• TASK DETAILS:
In the data below, find the line that contains "have hCF := h.CF_le" and the line that contains "section Model". Copy both, plus every line between them, exactly.

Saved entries
== Segment start ==

import Mathlib
import HarnessLib
import Summits.HubbardSuperconductivity.HubbardSuperconductivity.Theorems.KLProgrammeKLRegimeEngineV8DefsG13
import Summits.HubbardSuperconductivity.HubbardSuperconductivity.Theorems.KLProgrammeKLRegimeSplitSlotsV17F2

/-!
# Route `KLProgramme` — ENGINE item stmt-HubbardSuperconductivity-20437 `KLRegimeEngineV17F2`: the value/ladder conjuncts of `EngineBoundsAtV17F2` are MONOTONE IN THE PACKAGE `G`,
# and their lifts along the AMENDMENT-24 token move `klEngGeo11 ↦ klEngGeo13` (cell gate-hubbard-kl, seat hubbard-kl-k3c2-p2 g19; plan g23 (R243)(3))

For a registrant re-rendering the engine image at a new `G` token, every conjunct stated as an UPPER bound in `G`'s gains / `CF` (with the block / drive / edge /
localisation fields unchanged) transfers from the smaller package to the larger one by a names-only lemma.  Generic in `(G, G′)` with
`G.ppGain ≤ G′.ppGain`, `G.phGain ≤ G′.phGain`, `G.CF ≤ G′.CF` and `bhi, cloc, θ, aplus, ζ, atop, abot` equal:
* `gainBar_mono_pkg`, `eremBar_eq_pkg`, `drivePBar_eq_pkg`, `klEdge_eq_pkg`, `initDevBar_eq_pkg`;
* **`pairValueIncrementAtV17F_mono`**, **`quarticValueIncrementAtV17F_mono`**, `quarticValueUVAtV17F_mono`, **`pairLadderStepAtV17F2_mono`**, `isoTupleL1AtV17F_mono`;
* the instances **`…_klEngGeo13_of_klEngGeo11`** (field rows of …DefsG13: `rfl` for the untouched fields, `…_le_klEngGeo13_…` for the gains and `CF`).
Monotonicity bookkeeping only; nothing about the model is asserted; nothing asserts (E2″-F), (c), K3 or superconductivity.  0 kit · 0 lit.
-/

noncomputable section

namespace Summit.HubbardSuperconductivity.HubbardSuperconductivity.Theorems.KLRegimeSplit

set_option linter.dupNamespace false -- summit = problem name (single-conjunct summit), D-0017

open Real Finset Literature.MathematicalPhysics.QuantumLattice Literature.Probability.LatticeModels
open Summit.HubbardSuperconductivity.HubbardSuperconductivity.Theorems.KLProgrammeLegKernels
open Summit.HubbardSuperconductivity.HubbardSuperconductivity.Theorems.DispersionFlow
open Summit.HubbardSuperconductivity.HubbardSuperconductivity.Theorems.EngineV8

/-! ## §1 Package comparison data and the slot majorants -/

/-- **`G ≼ G′` for the value/ladder slots**: gains and `CF` grow, the other read fields are equal. -/
structure GeoConsts.SlotLE (G G' : GeoConsts) : Prop where
  /-- pp gains grow -/
  ppGain_le : ∀ n ρ, G.ppGain n ρ ≤ G'.ppGain n ρ
  /-- ph gains grow -/
  phGain_le : ∀ n ρ, G.phGain n ρ ≤ G'.phGain n ρ
  /-- freezing constant grows -/
  CF_le : G.CF ≤ G'.CF
  /-- bubble mass unchanged -/
  bhi_eq : G'.bhi = G.bhi
  /-- localisation slack unchanged -/
  cloc_eq : G'.cloc = G.cloc
  /-- its rate unchanged -/
  θ_eq : G'.θ = G.θ
  /-- repulsive drive unchanged -/
  aplus_eq : G'.aplus = G.aplus
  /-- drive profile unchanged -/
  ζ_eq : G'.ζ = G.ζ
  /-- block tops unchanged -/
  atop_eq : G'.atop = G.atop
  /-- block bottoms unchanged -/
  abot_eq : G'.abot = G.abot

namespace GeoConsts.SlotLE

variable {G G' : GeoConsts} (h : GeoConsts.SlotLE G G')
include h

/-- `gainBar` grows. -/
theorem gainBar_mono (P : SplitConsts) (U : ℝ) (n : ℕ) (ρpp ρd ρx : ℝ) : gainBar G P U n ρpp ρd ρx ≤ gainBar G' P U n ρpp ρd ρx := by
  unfold gainBar
  have h1 := h.ppGain_le n ρpp; have h2 := h.phGain_le n ρd; have h3 := h.phGain_le n ρx
  exact mul_le_mul_of_nonneg_left (by linarith) (sq_nonneg _)

/-- `eremBar` is unchanged. -/
theorem eremBar_eq (P : SplitConsts) (Q : EngConsts) (U β : ℝ) (L n : ℕ) : eremBar G' P Q U β L n = eremBar G P Q U β L n := by
  unfold eremBar; rw [h.cloc_eq, h.θ_eq]

/-- `thermalBar` grows. -/
theorem thermalBar_mono (P : SplitConsts) (U β : ℝ) (n : ℕ) : thermalBar G P U β n ≤ thermalBar G' P U β n :=
  KLRegimeSplit.thermalBar_mono h.CF_le P U β n

/-- `drivePBar` is unchanged. -/
theorem drivePBar_eq (P : SplitConsts) (U : ℝ) (n : ℕ) : drivePBar G' P U n = drivePBar G P U n := by
  unfold drivePBar; rw [h.aplus_eq, h.ζ_eq]

/-- `klEdge` is unchanged. -/
theorem klEdge_eq (n : ℕ) (ρ : ℝ) : klEdge G' n ρ = klEdge G n ρ := by
  unfold klEdge; rw [h.bhi_eq]

/-- `initDevBar` is unchanged. -/
theorem initDevBar_eq (U : ℝ) : initDevBar G' U = initDevBar G U := by
  unfold initDevBar; rw [h.atop_eq, h.abot_eq]

/-! ## §2 The conjuncts are monotone in the package -/

variable {L M : ℕ} [NeZero L] [NeZero M] {P : SplitConsts} {Q : EngConsts} {β U μ : ℝ} {n : ℕ}

/-- **(E2″-F) is monotone in `G`.** -/
theorem pairValueIncrementAtV17F_mono (hE : PairValueIncrementAtV17F L M G P Q β U μ n) : PairValueIncrementAtV17F L M G' P Q β U μ n := by
  intro hn Qm k hk k' hk'
  refine (hE hn Qm k hk k' hk').trans ?_
  have h1 := h.gainBar_mono P U n (klTorusNorm L Qm) (klTorusNorm L (k - k')) (klTorusNorm L (k + k' - Qm))
  have h2 := h.eremBar_eq P Q U β L (n - 1)
  have h3 := h.thermalBar_mono P U β n
  rw [h2, legDressBarQ2_eq G', legDressBarQ2_eq G]
  linarith

/-- **(E2′-F) is monotone in `G`.** -/
theorem quarticValueIncrementAtV17F_mono (hE : QuarticValueIncrementAtV17F L M G P Q β U μ n) : QuarticValueIncrementAtV17F L M G' P Q β U μ n := by
  intro hn k₁ hk₁ k₂ hk₂ k₃ hk₃
  refine (hE hn k₁ hk₁ k₂ hk₂ k₃ hk₃).trans ?_
  have h1 := h.gainBar_mono P U n (klTorusNorm L (k₁ + k₃)) (klTorusNorm L (k₁ - k₂)) (klTorusNorm L (k₂ - k₃))
  have h2 := h.eremBar_eq P Q U β L (n - 1)
  have h3 := h.thermalBar_mono P U β n
  rw [h2, legDressBarQ2_eq G', legDressBarQ2_eq G]
  linarith

/-- **(E2′-F UV) is unchanged in `G` up to `initDevBar`** (monotone form). -/
theorem quarticValueUVAtV17F_mono (hE : QuarticValueUVAtV17F L M G P Q β U μ n) : QuarticValueUVAtV17F L M G' P Q β U μ n := by
  intro hn k₁ hk₁ k₂ hk₂ k₃ hk₃
  refine (hE hn k₁ hk₁ k₂ hk₂ k₃ hk₃).trans ?_
  rw [h.initDevBar_eq, legDressBarQ2_eq G', legDressBarQ2_eq G]

/-- **(E2-F2) is monotone in `G`.** -/
theorem pairLadderStepAtV17F2_mono (hE : PairLadderStepAtV17F2 L M G P Q β U μ n) : PairLadderStepAtV17F2 L M G' P Q β U μ n := by
  refine ⟨fun hn Qm k hk k' hk' => ?_, fun hn Qm hQ => ?_⟩
  · refine (hE.1 hn Qm k hk k' hk').trans ?_
    rw [h.initDevBar_eq, legDressBarQ2_eq G', legDressBarQ2_eq G]
  · obtain ⟨w, hw1, hw2, N, hN, hb⟩ := hE.2 hn Qm hQ
    refine ⟨w, by rw [h.bhi_eq]; exact hw1, by rw [h.klEdge_eq]; exact hw2, N, hN, fun k hk k' hk' => (hb k hk k' hk').trans ?_⟩
    have h1 := h.phGain_le n (klTorusNorm L (k - k'))
    have h2 := h.phGain_le n (klTorusNorm L (k + k' - Qm))
    have h3 := h.eremBar_eq P Q U β L (n - 1)
    have h4 := h.thermalBar_mono P U β n
    have h5 := h.drivePBar_eq P U (n - 1)
    have hK : 0 ≤ (P.Klam * U) ^ 2 := sq_nonneg _
    rw [h3, h5, legDressBarQ2_eq G', legDressBarQ2_eq G]
    nlinarith

/-- **(E5-F) is monotone in `G`** (`0 ≤ B`, `0 ≤ (Klam U)²`). -/
theorem isoTupleL1AtV17F_mono (hE : IsoTupleL1AtV17F L M G P β U μ n) : IsoTupleL1AtV17F L M G' P β U μ n := by
  intro B hB hvals m hm Ω hΩ x₁
  refine (hE B hB hvals m hm Ω hΩ x₁).trans ?_
  have hCF := h.CF_le
  have hK : 0 ≤ (P.Klam * U) ^ 2 := sq_nonneg _
  nlinarith

end GeoConsts.SlotLE

/-! ## §3 The AMENDMENT-24 instance `klEngGeo11 ≼ klEngGeo13` -/

/-- **`klEngGeo11 ≼ klEngGeo13`.** -/
theorem slotLE_klEngGeo11_klEngGeo13 : GeoConsts.SlotLE klEngGeo11 klEngGeo13 where
  ppGain_le := klEngGeo11_ppGain_le_klEngGeo13_ppGain
  phGain_le := klEngGeo11_phGain_le_klEngGeo13_phGain
  CF_le := klEngGeo11_CF_le_klEngGeo13_CF
  bhi_eq := klEngGeo13_bhi
  cloc_eq := klEngGeo13_cloc
  θ_eq := klEngGeo13_θ
  aplus_eq := klEngGeo13_aplus
  ζ_eq := klEngGeo13_ζ
  atop_eq := klEngGeo13_atop
  abot_eq := klEngGeo13_abot

section Model

variable {L M : ℕ} [NeZero L] [NeZero M] {P : SplitConsts} {Q : EngConsts} {β U μ : ℝ} {n : ℕ}

/-- (E2″-F) lifts along `klEngGeo11 ↦ klEngGeo13`. -/
theorem pairValueIncrementAtV17F_klEngGeo13_of_klEngGeo11 (h : PairValueIncrementAtV17F L M klEngGeo11 P Q β U μ n) :
    PairValueIncrementAtV17F L M klEngGeo13 P Q β U μ n := slotLE_klEngGeo11_klEngGeo13.pairValueIncrementAtV17F_mono h

/-- (E2′-F) lifts along `klEngGeo11 ↦ klEngGeo13`. -/
theorem quarticValueIncrementAtV17F_klEngGeo13_of_klEngGeo11 (h : QuarticValueIncrementAtV17F L M klEngGeo11 P Q β U μ n) :
    QuarticValueIncrementAtV17F L M klEngGeo13 P Q β U μ n := slotLE_klEngGeo11_klEngGeo13.quarticValueIncrementAtV17F_mono h

/-- (E2′-F UV) lifts along `klEngGeo11 ↦ klEngGeo13`. -/
theorem quarticValueUVAtV17F_klEngGeo13_of_klEngGeo11 (h : QuarticValueUVAtV17F L M klEngGeo11 P Q β U μ n) :
    QuarticValueUVAtV17F L M klEngGeo13 P Q β U μ n := slotLE_klEngGeo11_klEngGeo13.quarticValueUVAtV17F_mono h

/-- (E2-F2) lifts along `klEngGeo11 ↦ klEngGeo13`. -/
theorem pairLadderStepAtV17F2_klEngGeo13_of_klEngGeo11 (h : PairLadderStepAtV17F2 L M klEngGeo11 P Q β U μ n) :
    PairLadderStepAtV17F2 L M klEngGeo13 P Q β U μ n := slotLE_klEngGeo11_klEngGeo13.pairLadderStepAtV17F2_mono h

end Model

end Summit.HubbardSuperconductivity.HubbardSuperconductivity.Theorems.KLRegimeSplit

end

== Segment end ==

• ANSWER TO THIS EXERCISE:
  have hCF := h.CF_le
  have hK : 0 ≤ (P.Klam * U) ^ 2 := sq_nonneg _
  nlinarith

end GeoConsts.SlotLE

/-! ## §3 The AMENDMENT-24 instance `klEngGeo11 ≼ klEngGeo13` -/

/-- **`klEngGeo11 ≼ klEngGeo13`.** -/
theorem slotLE_klEngGeo11_klEngGeo13 : GeoConsts.SlotLE klEngGeo11 klEngGeo13 where
  ppGain_le := klEngGeo11_ppGain_le_klEngGeo13_ppGain
  phGain_le := klEngGeo11_phGain_le_klEngGeo13_phGain
  CF_le := klEngGeo11_CF_le_klEngGeo13_CF
  bhi_eq := klEngGeo13_bhi
  cloc_eq := klEngGeo13_cloc
  θ_eq := klEngGeo13_θ
  aplus_eq := klEngGeo13_aplus
  ζ_eq := klEngGeo13_ζ
  atop_eq := klEngGeo13_atop
  abot_eq := klEngGeo13_abot

section Model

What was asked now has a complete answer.